Митофагия тесно связана с клеточным процессом аутофагии, за открытие которого доктор Ёсинори Осуми получил Нобелевскую премию. Слово аутофагия происходит от греческих слов ауто (приставка «само-») и фагейн («есть»), то есть буквально оно означает «самопоедание». Аутофагия – это регулярный, упорядоченный процесс разрушения клеточных компонентов для переработки их в новые. Аутофагия выступает в роли клеточного «уборщика» и контролируется в основном с помощью сенсора питательных веществ mTOR. Когда питательных веществ доступно много, уровень mTOR высокий, и клетка переходит в режим «роста», отключая аутофагию и митофагию. Как и всегда, процессы роста/деградации клетки и доступности питательных веществ неразрывно связаны. Без митофагии и уничтожения старых митохондрий невозможно создать новые.

Важный сигнал к производству новых митохондрий – сенсор питательных веществ АМФК[327]. Когда общий уровень доступной энергии низок, уровень АМФК растет, стимулируя рост новых митохондрий. У животных-моделей ограничение АМФК и ограничение пищи поддерживают здоровые митохондриальные сети и продлевают жизнь[328]. Интервальное голодание у животных приносит большую пользу их митохондриям.

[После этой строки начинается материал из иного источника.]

/-!
# ζ(5) search — Families: transport certificates for growth constants — `M_σ^q · q^{q(ℓ+1)} ≤ ∏ p^p`

HONEST FRAMING: systematic search; no irrationality claim unless certified.  STRUCTURAL facts about the size of Brown's
basic cellular integrals `I_σ(N) = ∫ f_σ^N ω_σ` [Brown2016, §1.5 (1.3)–(1.4)] (seat P2, Families layer); nothing about the
arithmetic of any zeta value.

`Families/BasicGrowthHalfPow.lean` bounds every growth constant `M_σ = sup f_σ` by `2^{−(n−2)}`.  The same mechanism
gives ARBITRARILY SHARP certified upper bounds from explicit integer data:

* **`fSigma_pow_mul_le_of_transport`**, **`fSup_pow_mul_le_of_transport`** — let `p : positions × gaps → ℕ` be an
  INTEGER TRANSPORT PLAN of weight `q ≥ 1`: `p(i,w) = 0` unless the `σδ⁰`-edge at position `i` is finite and spans the
  gap `w`, every finite edge has row sum `q`, every gap has column sum `q`.  Then
  **`M_σ^q · q^{q(ℓ+1)} ≤ ∏_{i,w} p(i,w)^{p(i,w)}`** (weighted AM–GM on every edge: `len_e^q · ∏_w p^p ≥ q^q ∏_w g_w^{p}`,
  `pow_mul_prod_pow_le`).  The case `q = 2`, `p ∈ {0,1}` is the two-matching bound of `Families/BasicGrowthTwoFactor.lean`.
* By convex (geometric-programming / matrix-scaling) duality the best such bound is TIGHT: `1/M_σ` is the CAPACITY
  `inf_{g>0} ∏_e (Σ_{w∈e} g_w)/∏_w g_w` of the `0/1` edge–gap interval matrix, `= exp(max H(B))` over doubly stochastic `B`
  supported on the spans, attained at the Sinkhorn scaling — NOT asserted here (numerics: `HOME/pub-zeta5-p2/g4/cert8.py`
  reproduces `φ^{-5}`, `(√2−1)^4`, `0.0050038` for `₅π`, Brown's `N = 6`, `₈π₈^∨`); what IS proved is that every integer
  plan certifies an upper bound and every rational point of the simplex a lower bound (`fSigma_le_fSup`), so each `M_σ`
  is enclosed by kernel arithmetic alone.
* **`bzSup_one_enclosure`** — for the Brown–Zudilin configuration `₈π₈^∨` on its basic ray:
  **`0.005003 ≤ M_{₈π₈^∨} ≤ 0.00502`** (lower: the rational point with gaps `(315,100,46,78,145,316)/1000`; upper: a
  weight-`50` plan rounded from the Sinkhorn scaling), i.e. the decay base `|λ₂| = 0.0050038…` of [BrownZudilin2022, §2]
  for the basic family `I(n·(1,…,1))`, certified to three digits WITHOUT any recurrence (the tree had `≤ 1/64`).
Standard axioms only.
-/

noncomputable section

open MeasureTheory Set Finset Filter Topology

namespace Summit.KontsevichZagierPeriods.Zeta5Search.Families.Cellular

open Literature.NumberTheory.Irrationality

variable {ℓ : ℕ} (σ : Fin (ℓ + 3) → Fin (ℓ + 3))

/-! ### Integer-weight AM–GM -/

/-- **Integer-weight AM–GM**: for `k_i ≥ 1` with `q = Σ_i k_i` and `g_i ≥ 0`,
`q^q · ∏_i g_i^{k_i} ≤ (Σ_i g_i)^q · ∏_i k_i^{k_i}`. -/
theorem pow_mul_prod_pow_le {ι : Type*} (s : Finset ι) (k : ι → ℕ) (g : ι → ℝ) (hk : ∀ i ∈ s, 0 < k i)
    (hg : ∀ i ∈ s, 0 ≤ g i) (hs : s.Nonempty) :
    ((∑ i ∈ s, k i : ℕ) : ℝ) ^ (∑ i ∈ s, k i) * ∏ i ∈ s, g i ^ k i ≤
      (∑ i ∈ s, g i) ^ (∑ i ∈ s, k i) * ∏ i ∈ s, (k i : ℝ) ^ k i := by
  set q := ∑ i ∈ s, k i with hq
  have hqpos : 0 < q := Finset.sum_pos hk hs
  have hqR : (0 : ℝ) < q := by exact_mod_cast hqpos
  -- AM–GM with weights `k_i/q` at the points `q g_i / k_i`
  have hw : ∀ i ∈ s, (0 : ℝ) ≤ (k i : ℝ) / q := fun i _ => by positivity
  have hw' : ∑ i ∈ s, ((k i : ℝ) / q) = 1 := by
    rw [← Finset.sum_div, div_eq_one_iff_eq hqR.ne', hq, Nat.cast_sum]
  have hz : ∀ i ∈ s, (0 : ℝ) ≤ (q : ℝ) * g i / k i := fun i hi => by have := hg i hi; positivity
  have amgm := Real.geom_mean_le_arith_mean_weighted s (fun i => (k i : ℝ) / q)
    (fun i => (q : ℝ) * g i / k i) hw hw' hz
  have hR : ∑ i ∈ s, (k i : ℝ) / q * ((q : ℝ) * g i / k i) = ∑ i ∈ s, g i := by
    refine Finset.sum_congr rfl fun i hi => ?_
    have hki : (k i : ℝ) ≠ 0 := by exact_mod_cast (hk i hi).ne'
    field_simp
  rw [hR] at amgm
  -- raise to the `q`-th power
  have hL0 : 0 ≤ ∏ i ∈ s, ((q : ℝ) * g i / k i) ^ ((k i : ℝ) / q) :=
    Finset.prod_nonneg fun i hi => Real.rpow_nonneg (hz i hi) _
  have hpow := pow_le_pow_left₀ hL0 amgm q
  have hL : (∏ i ∈ s, ((q : ℝ) * g i / k i) ^ ((k i : ℝ) / q)) ^ q =
      ∏ i ∈ s, ((q : ℝ) * g i / k i) ^ k i := by
    rw [← Finset.prod_pow]
    refine Finset.prod_congr rfl fun i hi => ?_
    rw [← Real.rpow_natCast, ← Real.rpow_mul (hz i hi), div_mul_cancel₀ _ hqR.ne', Real.rpow_natCast]
  rw [hL] at hpow
  have hkpos : 0 < ∏ i ∈ s, (k i : ℝ) ^ k i :=
    Finset.prod_pos fun i hi => pow_pos (by exact_mod_cast hk i hi) _
  have hsplit : ∏ i ∈ s, ((q : ℝ) * g i / k i) ^ k i =
      (q : ℝ) ^ q * (∏ i ∈ s, g i ^ k i) / ∏ i ∈ s, (k i : ℝ) ^ k i := by
    rw [eq_div_iff hkpos.ne', hq, ← Finset.prod_pow_eq_pow_sum, ← Finset.prod_mul_distrib,
      ← Finset.prod_mul_distrib]
    refine Finset.prod_congr rfl fun i hi => ?_
    have hki : (k i : ℝ) ≠ 0 := by exact_mod_cast (hk i hi).ne'
    rw [div_pow, mul_pow, div_mul_cancel₀ _ (pow_ne_zero _ hki)]
  rw [hsplit, div_le_iff₀ hkpos] at hpow
  exact hpow

/-! ### Transport certificates -/

/-- **Transport certificate, pointwise.**  For a bijective seating `σ` and an integer transport plan `p` of weight
`q ≥ 1` between the positions of the finite `σδ⁰`-edges and the gaps they span (row sums `q` on finite edges, column
sums `q`, support inside the spans): `f_σ(t)^q · q^{q(ℓ+1)} ≤ ∏_{i,w} p(i,w)^{p(i,w)}` on the open simplex. -/
theorem fSigma_pow_mul_le_of_transport (hσ : Function.Bijective σ) {q : ℕ} (hq : 0 < q)
    (p : Fin (ℓ + 3) → Fin (ℓ + 1) → ℕ)
    (hsupp : ∀ i w, p i w ≠ 0 → ((σ i).val ≠ ℓ + 2 ∧ (σ (i + 1)).val ≠ ℓ + 2) ∧
      min (σ i).val (σ (i + 1)).val ≤ w.val ∧ w.val < max (σ i).val (σ (i + 1)).val)
    (hrow : ∀ i, ((σ i).val ≠ ℓ + 2 ∧ (σ (i + 1)).val ≠ ℓ + 2) → ∑ w, p i w = q)
    (hcol : ∀ w, ∑ i, p i w = q) {t : Fin ℓ → ℝ} (ht : t ∈ openSimplex ℓ) :
    fSigma σ t ^ q * (q : ℝ) ^ (q * (ℓ + 1)) ≤ ∏ i, ∏ w, (p i w : ℝ) ^ p i w := by
  classical
  have hpos := (mem_openSimplex_iff_gapN t).1 ht
  set L : Fin (ℓ + 3) → ℝ := fun i => ef t (σ i) (σ (i + 1)) with hL
  have hLpos : ∀ i, 0 < L i := fun i => ef_pos ht fun h => succ_ne_self i (hσ.1 h)
  have hden : formDen σ t = ∏ i, L i := rfl
  have hrow0 : ∀ i, ¬ ((σ i).val ≠ ℓ + 2 ∧ (σ (i + 1)).val ≠ ℓ + 2) → ∀ w, p i w = 0 := fun i hi w => by
    by_contra h
    exact hi (hsupp i w h).1
  -- per position: `q^{row} ∏_w g_w^{p} ≤ L_i^q ∏_w p^p`
  have hstep : ∀ i, (q : ℝ) ^ (∑ w, p i w) * ∏ w : Fin (ℓ + 1), gapN t w ^ p i w ≤
      L i ^ q * ∏ w, (p i w : ℝ) ^ p i w := by
    intro i
    by_cases hfin : (σ i).val ≠ ℓ + 2 ∧ (σ (i + 1)).val ≠ ℓ + 2
    · rw [hrow i hfin]
      set s := univ.filter fun w : Fin (ℓ + 1) => p i w ≠ 0 with hs
      have hmem : ∀ w, w ∈ s ↔ p i w ≠ 0 := fun w => by simp [hs]
      rcases s.eq_empty_or_nonempty with hse | hsne
      · exfalso
        have h0 : ∑ w, p i w = 0 := Finset.sum_eq_zero fun w _ => by
          by_contra h
          have : w ∈ s := (hmem w).2 h
          rw [hse] at this
          exact Finset.notMem_empty w this
        rw [hrow i hfin] at h0
        omega
      have hks : ∀ w ∈ s, 0 < p i w := fun w hw => Nat.pos_of_ne_zero ((hmem w).1 hw)
      have hsum_s : ∑ w ∈ s, p i w = q := by
        rw [← hrow i hfin, hs, Finset.sum_filter_ne_zero]
      have key := pow_mul_prod_pow_le s (p i) (fun w => gapN t w) hks (fun w _ => (hpos w).le) hsne
      rw [hsum_s] at key
      have h1 : ∏ w ∈ s, gapN t w ^ p i w = ∏ w : Fin (ℓ + 1), gapN t w ^ p i w := by
        refine Finset.prod_subset (Finset.filter_subset _ _) fun w _ hw => ?_
        have : p i w = 0 := by by_contra h; exact hw ((hmem w).2 h)
        rw [this, pow_zero]
      have h2 : ∏ w ∈ s, (p i w : ℝ) ^ p i w = ∏ w, (p i w : ℝ) ^ p i w := by
        refine Finset.prod_subset (Finset.filter_subset _ _) fun w _ hw => ?_
        have : p i w = 0 := by by_contra h; exact hw ((hmem w).2 h)
        rw [this, pow_zero]
      rw [h1, h2] at key
      -- the supported gaps lie in the span, so their sum is at most the edge length
      have h3 : ∑ w ∈ s, gapN t w ≤ L i := by
        have hlen : L i = (cellEdges σ hσ.1).len t (Sum.inr ⟨i, hfin⟩) := by
          simp only [hL, ef_sigma_of_finite σ t i hfin]
          rfl
        rw [hlen, (cellEdges σ hσ.1).len_eq_sum_gap]
        refine Finset.sum_le_sum_of_subset_of_nonneg (fun w hw => ?_) fun w _ _ => (hpos w).le
        have hw' : p i w ≠ 0 := (hmem w).1 hw
        rw [EdgeFamily.mem_span]
        simp only [cellEdges, Sum.elim_inr]
        exact (hsupp i w hw').2
      calc (q : ℝ) ^ q * ∏ w : Fin (ℓ + 1), gapN t w ^ p i w
          ≤ (∑ w ∈ s, gapN t w) ^ q * ∏ w, (p i w : ℝ) ^ p i w := key
        _ ≤ L i ^ q * ∏ w, (p i w : ℝ) ^ p i w :=
          mul_le_mul_of_nonneg_right
            (pow_le_pow_left₀ (Finset.sum_nonneg fun w _ => (hpos w).le) h3 q)
            (Finset.prod_nonneg fun w _ => pow_nonneg (Nat.cast_nonneg _) _)
    · have h0 := hrow0 i hfin
      have hLi : L i = 1 := by
        simp only [hL]
        exact ef_sigma_of_infinite σ t i hfin
      simp [h0, hLi]
  -- multiply over the positions
  have hprod := Finset.prod_le_prod (s := (univ : Finset (Fin (ℓ + 3))))
    (fun i _ => mul_nonneg (pow_nonneg (Nat.cast_nonneg _) _) (Finset.prod_nonneg fun w _ => pow_nonneg (hpos w).le _))
    fun i _ => hstep i
  rw [Finset.prod_mul_distrib, Finset.prod_mul_distrib, Finset.prod_pow_eq_pow_sum, Finset.prod_pow] at hprod
  have htot : ∑ i, ∑ w, p i w = q * (ℓ + 1) := by
    rw [Finset.sum_comm]
    simp only [hcol, Finset.sum_const, Finset.card_univ, Fintype.card_fin, smul_eq_mul]
    ring
  have hnum : ∏ i, ∏ w : Fin (ℓ + 1), gapN t w ^ p i w = (∏ w : Fin (ℓ + 1), gapN t w) ^ q := by
    rw [Finset.prod_comm, ← Finset.prod_pow]
    refine Finset.prod_congr rfl fun w _ => ?_
    rw [Finset.prod_pow_eq_pow_sum, hcol]
  rw [htot, hnum] at hprod
  have hLq : 0 < (∏ i, L i) ^ q := pow_pos (Finset.prod_pos fun i _ => hLpos i) _
  unfold fSigma
  rw [prod_ef_succ_eq_prod_gapN, hden, div_pow, div_mul_eq_mul_div, div_le_iff₀ hLq]
  calc (∏ w : Fin (ℓ + 1), gapN t w) ^ q * (q : ℝ) ^ (q * (ℓ + 1))
        = (q : ℝ) ^ (q * (ℓ + 1)) * (∏ w : Fin (ℓ + 1), gapN t w) ^ q := mul_comm _ _
    _ ≤ (∏ i, L i) ^ q * ∏ i, ∏ w, (p i w : ℝ) ^ p i w := hprod
    _ = (∏ i, ∏ w, (p i w : ℝ) ^ p i w) * (∏ i, L i) ^ q := mul_comm _ _
import Summits.HodgeConjecture.HodgeConjecture.Theorems.CyclicUnitaryPowersCubeHilbert
import Summits.HodgeConjecture.HodgeConjecture.Theorems.CyclicUnitaryPowersCyclicCoverIrreducible
import Literature.AlgebraicGeometry.HodgeTheory.ComplexConjugationHolds

/-!
# K1 deck-model Hodge numbers from Carlson–Toledo 1999: the seam
# `stub_cyclicDeckHodge ⟸ carlsonToledo1999_finrank_eigenspace_deck_one ∧ …_inf_hodgePiece`
# (route `CyclicUnitaryPowers`, item stmt-HodgeConjecture-19544)

Helper file for the K1 line `unitary-reflection-zariski` (v4, skeleton `3de443e76f2487c2`, cell
`hodge-nonav`, seat P3 g19) of crux `VeryGeneralDeckCommutatorsInHg` (rank 2) of route
`route-HodgeConjecture-CyclicUnitaryPowers`; landed `--supports stmt-HodgeConjecture-19544` (helper: it
closes nothing and does not land the stub unconditionally — the statement below is CONDITIONAL on two
named facts). Prover seat `hodge-nonav-prover-A` (g0), 2026-08-27. Sorry-free, no definition, no new fact.

## What is proved

`cyclicDeckHodge_of_carlsonToledo`: the registered stub `stub_cyclicDeckHodge` — VERBATIM as the
conclusion (sig `HOME/p3/k1lineA-v4-g19/sig_S_DECKH.txt`: for prime `p ≥ 7`, `f ≠ 0` homogeneous of
degree `p` with smooth projective model `X_F`, `F = x₃^p − f`, and `σ = diagonalAut F ha` the canonical
deck map, (iii) `dim_ℚ H²(X_F;ℚ)^{σ^*} = 1` and (iv) `dim_ℂ (E_{ζ^j}(σ^*_ℂ) ∩ H^{2−q,q}) = ehn p j q`
for some primitive `p`-th root `ζ`) — FOLLOWS from the two named Literature facts of
`HodgeTheory/CyclicCoverEigenHodgeNumbers` (littype-FH1-2, p517792):
`carlsonToledo1999_finrank_eigenspace_deck_one` (Carlson–Toledo 1999 §2: the invariant line) and
`carlsonToledo1999_finrank_eigenspace_inf_hodgePiece` (§5 with Griffiths 1969 / Voisin II Cor. 6.12:
the `ζ_p^i`-eigenspace meets `H^{2−q,q}` in dimension `dim R_f^{(q+1)p−3−i}`). So the line's lead may
RETIRE `stub_cyclicDeckHodge` into these two cited theorems (as v4 retired the envelope into
`nonempty_carlsonToledoFamily`): K1-A then reads "B2 (`stub_unitaryReflectionDensity`) modulo five
published facts".

Proof: (iii) is the first fact on the nose (`cyclicCoverForm`, `deckUnit` unfold to the route's
spelling); for (iv) take `ζ = e^{2πi/p}` (`Complex.isPrimitiveRoot_exp`), read `dim R_f^{(q+1)p−3−j}` off
the second fact, and evaluate it: the model is smooth, so `J_f` contains a power of every variable
(`CyclicUnitaryPowersCyclicCoverIrreducible.exists_X_pow_mem_jacobianIdeal_of_isSmoothProjective`, the
Jacobian direction), hence Macaulay's Hilbert function applies and equals the route's `cube p`
(`CyclicUnitaryPowersCubeHilbert`): `hilbert_jacobianIdeal_eq_cube_getD`.

## References

* [CarlsonToledo1999] J. A. Carlson, D. Toledo, Discriminant complements and kernels of monodromy
  representations, Duke Math. J. 97 (1999); arXiv alg-geom/9708002, §2 (held text p0005), §5
  (p0011–p0012).
* [VoisinHodgeII2003] C. Voisin, Hodge Theory and Complex Algebraic Geometry II, CUP 2003, §6.1.3
  Thm. 6.10, Cor. 6.12 (held text chunks p0159, p0161).
* [Kloosterman2023] R. Kloosterman, Variational Hodge conjecture for complete intersections on
  hypersurfaces in projective space, Rend. Sem. Mat. Univ. Padova 148 (2023), §2 eq. (1).
-/

noncomputable section

namespace Summit.HodgeConjecture.HodgeConjecture.Theorems.CyclicUnitaryPowersDeckHodgeOfCarlsonToledo

open scoped TensorProduct
open Literature.AlgebraicGeometry.Motives Literature.AlgebraicGeometry.HodgeTheory
open Literature.AlgebraicGeometry.HodgeTheory.BettiUniverse
open Literature.AlgebraicTopology.SingularHomology
open Literature.RingTheory.MvPolynomial (idealDegree)
open Summit.HodgeConjecture.HodgeConjecture.Theorems.CyclicUnitaryPowersCubeHilbert
  (foldl_pmul_replicate_getD_eq_ciHilbert hilbert_jacobianIdeal_ternary_eq_ciHilbert)
open Summit.HodgeConjecture.HodgeConjecture.Theorems.CyclicUnitaryPowersCyclicCoverIrreducible
  (exists_X_pow_mem_jacobianIdeal_of_isSmoothProjective)
open CategoryTheory MvPolynomial

variable {p : ℕ} {f : MvPolynomial (Fin 3) ℂ}

/-! ### §1 `dim R_f^a = (cube p)_a` for smooth models -/

/-- **The eigen-Hodge numbers in closed form**: for a smooth model, Carlson–Toledo's
`dim R_f^{a}` is the route's list coefficient `cube p` at `a` (`= ciHilbert [p−1,p−1,p−1] a`).
[cite: CarlsonToledo1999, §5 (held text p0011–p0012)] [cite: Kloosterman2023, §2 eq. (1)] -/
theorem hilbert_jacobianIdeal_eq_cube_getD (hp : 2 ≤ p) (hf : f.IsHomogeneous p) (hf0 : f ≠ 0)
    (hXF : IsSmoothProjective 2 (SmoothHypersurface.hypersurface (cyclicCoverForm p f))) (a : ℕ) :
    Module.finrank ℂ ↥(MvPolynomial.homogeneousSubmodule (Fin 3) ℂ a) -
        Module.finrank ℂ ↥(idealDegree (UniversalHypersurface.jacobianIdeal f) a) =
      ((List.replicate 3 (List.replicate (p - 1) 1)).foldl
        (fun a b : List ℕ => (List.range (a.length + b.length - 1)).map fun k =>
          ((List.range (k + 1)).map fun i => a.getD i 0 * b.getD (k - i) 0).sum) [1]).getD a 0 := by
  obtain ⟨M, -, hXM⟩ := exists_X_pow_mem_jacobianIdeal_of_isSmoothProjective hp hf hf0 hXF
  rw [hilbert_jacobianIdeal_ternary_eq_ciHilbert hf hp hXM a, foldl_pmul_replicate_getD_eq_ciHilbert]


/-! ### §2 The seam: `stub_cyclicDeckHodge` from the two Carlson–Toledo facts -/

/- The registered `let`-prefix binds `pmul`; after `intro` it is only used through `ehn`. -/
set_option linter.unusedVariables false in
/-- **`stub_cyclicDeckHodge` (K1 line `unitary-reflection-zariski` v4, crux
`VeryGeneralDeckCommutatorsInHg`, registered signature VERBATIM as the conclusion) follows from the two
named facts `carlsonToledo1999_finrank_eigenspace_deck_one` (clause (iii), Carlson–Toledo 1999 §2) and
`carlsonToledo1999_finrank_eigenspace_inf_hodgePiece` (clause (iv), §5 with Griffiths / Voisin II
Cor. 6.12).** Clause (iii) is the first fact on the nose (`cyclicCoverForm`, `deckUnit` unfold to the
route's spelling); for (iv) take `ζ = e^{2πi/p}` (`Complex.isPrimitiveRoot_exp`), read the dimension
`dim R_f^{(q+1)p−3−j}` off the second fact, and evaluate it by §5 (`hXF ⇒` Artinian Jacobian ring) and
§§1–2 (Macaulay's Hilbert function `= ciHilbert [p−1,p−1,p−1] =` the route's `ehn p j q`).
[cite: CarlsonToledo1999, §2 (held text p0005) and §5 (held text p0011–p0012)]
[cite: VoisinHodgeII2003, §6.1.3 Thm. 6.10 and Cor. 6.12 (held text chunks p0159, p0161)] -/
theorem cyclicDeckHodge_of_carlsonToledo
    (h₁ : carlsonToledo1999_finrank_eigenspace_deck_one)
    (h₂ : carlsonToledo1999_finrank_eigenspace_inf_hodgePiece) :
    open Literature.AlgebraicGeometry.Motives Literature.AlgebraicGeometry.HodgeTheory Literature.AlgebraicGeometry.HodgeTheory.BettiUniverse CategoryTheory.Limits in let pmul : List ℕ → List ℕ → List ℕ := fun a b => (List.range (a.length + b.length - 1)).map fun k => ((List.range (k + 1)).map fun i => a.getD i 0 * b.getD (k - i) 0).sum; let ehn : ℕ → ℕ → ℕ → ℕ := fun p j q => if (q + 1) * p < 3 + j then 0 else ((List.replicate 3 (List.replicate (p - 1) 1)).foldl pmul [1]).getD ((q + 1) * p - 3 - j) 0; ∀ ⦃p : ℕ⦄, p.Prime → 7 ≤ p → ∀ f : MvPolynomial (Fin 3) ℂ, f.IsHomogeneous p → f ≠ 0 → ∀ (hXF : IsSmoothProjective 2 (SmoothHypersurface.hypersurface (MvPolynomial.X (Fin.last 3) ^ p - MvPolynomial.rename Fin.castSucc f))) (ha : (fun i : Fin 4 => if i = Fin.last 3 then (Units.mk0 (Complex.exp (2 * (Real.pi : ℂ) * Complex.I / (p : ℂ))) (Complex.exp_ne_zero _)) else 1) ∈ diagonalStabilizer (MvPolynomial.X (Fin.last 3) ^ p - MvPolynomial.rename Fin.castSucc f)), Module.finrank ℚ ↥(Module.End.eigenspace (pull (diagonalAut (MvPolynomial.X (Fin.last 3) ^ p - MvPolynomial.rename Fin.castSucc f) ha) 2) 1) = 1 ∧ ∃ ζ : ℂ, IsPrimitiveRoot ζ p ∧ ∀ j q : ℕ, 1 ≤ j → j < p → q ≤ 2 → Module.finrank ℂ ↥(Module.End.eigenspace ((pull (diagonalAut (MvPolynomial.X (Fin.last 3) ^ p - MvPolynomial.rename Fin.castSucc f) ha) 2).baseChange ℂ) (ζ ^ j) ⊓ (hodge exists_isReal_hodgeModel_holds hXF 2).piece ((2 : ℤ) - q) q) = ehn p j q := by
  intro pmul ehn p hp h7 f hf hf0 hXF ha
  have hp3 : 3 ≤ p := by omega
  refine ⟨h₁ hp3 f hf hf0 hXF ha, Complex.exp (2 * (Real.pi : ℂ) * Complex.I / (p : ℂ)),
    Complex.isPrimitiveRoot_exp p (by omega), fun j q hj hjp hq ↦ ?_⟩
  refine (h₂ exists_isReal_hodgeModel_holds hp3 f hf hf0 hXF ha j q hj hjp hq).trans ?_
  simp only [ehn, pmul]
  split_ifs with hlt
  · rfl
  · exact hilbert_jacobianIdeal_eq_cube_getD (by omega) hf hf0 hXF _



end Summit.HodgeConjecture.HodgeConjecture.Theorems.CyclicUnitaryPowersDeckHodgeOfCarlsonToledo

end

С одной стороны, избыточная доступность питательных веществ, о которой сигнализируют сенсоры – инсулин, mTOR и АМФК, – ослабляет митофагию и формирование новых митохондрий. Чтобы поддерживать здоровье митохондрий, вам не нужно больше питательных веществ: периодически нужно, чтобы их было меньше. Дефектные митохондрии нарушают процесс апоптоза, что приводит к нарушению тонкого баланса между ростом и отмиранием клеток. Поврежденные клетки, которым позволяют не умирать, могут превратиться в раковые из-за давления отбора, требующего от них выжить любой ценой. Эти клетки должны были быть уничтожены, но этого не произошло. Периодическое устранение старых или поврежденных клеток – один из главных наших механизмов противораковой защиты.

С другой стороны, недостаток питательных веществ – особенно белков – снижает уровень mTOR и активирует аутофагию. Она переводит клетку из режима роста в режим ремонта и технического обслуживания. Старые дефективные клетки и органеллы уничтожаются. Если питательных веществ недостаточно, клетке незачем обслуживать лишние компоненты. Когда доступ к питательным веществам восстанавливается, аутофагия отключается, и клетка снова переходит в режим роста.

Любое сочетание повышенного уровня факторов роста и сниженного уровня клеточной смерти (апоптоза) обеспечивает рост раковой клетки. Недавние исследования показывают, что факторы роста и сенсоры питательных веществ неотделимы друг от друга. Сенсоры питательных веществ одновременно являются факторами роста. Следовательно, болезни роста – это всегда болезни метаболизма; именно этим объясняется важность инсулина для развития рака. Возможно, не случайно и то, что митохондрии – это ключевая точка и энергетического метаболизма, и апоптоза.

Повышенный уровень инсулина в крови (гиперинсулинемия) вызывает метаболические заболевания – ожирение и диабет 2-го типа, а с помощью сигнальных путей PI3K и ИФР-1 поддерживает рак, болезнь избыточного роста. Но сама идея того, что клеточный метаболизм важен для рака, не нова. Более 100 лет назад один из величайших биохимиков в истории, нобелевский лауреат Отто Варбург предположил: для того чтобы понять происхождение рака, нужно изучить его метаболизм.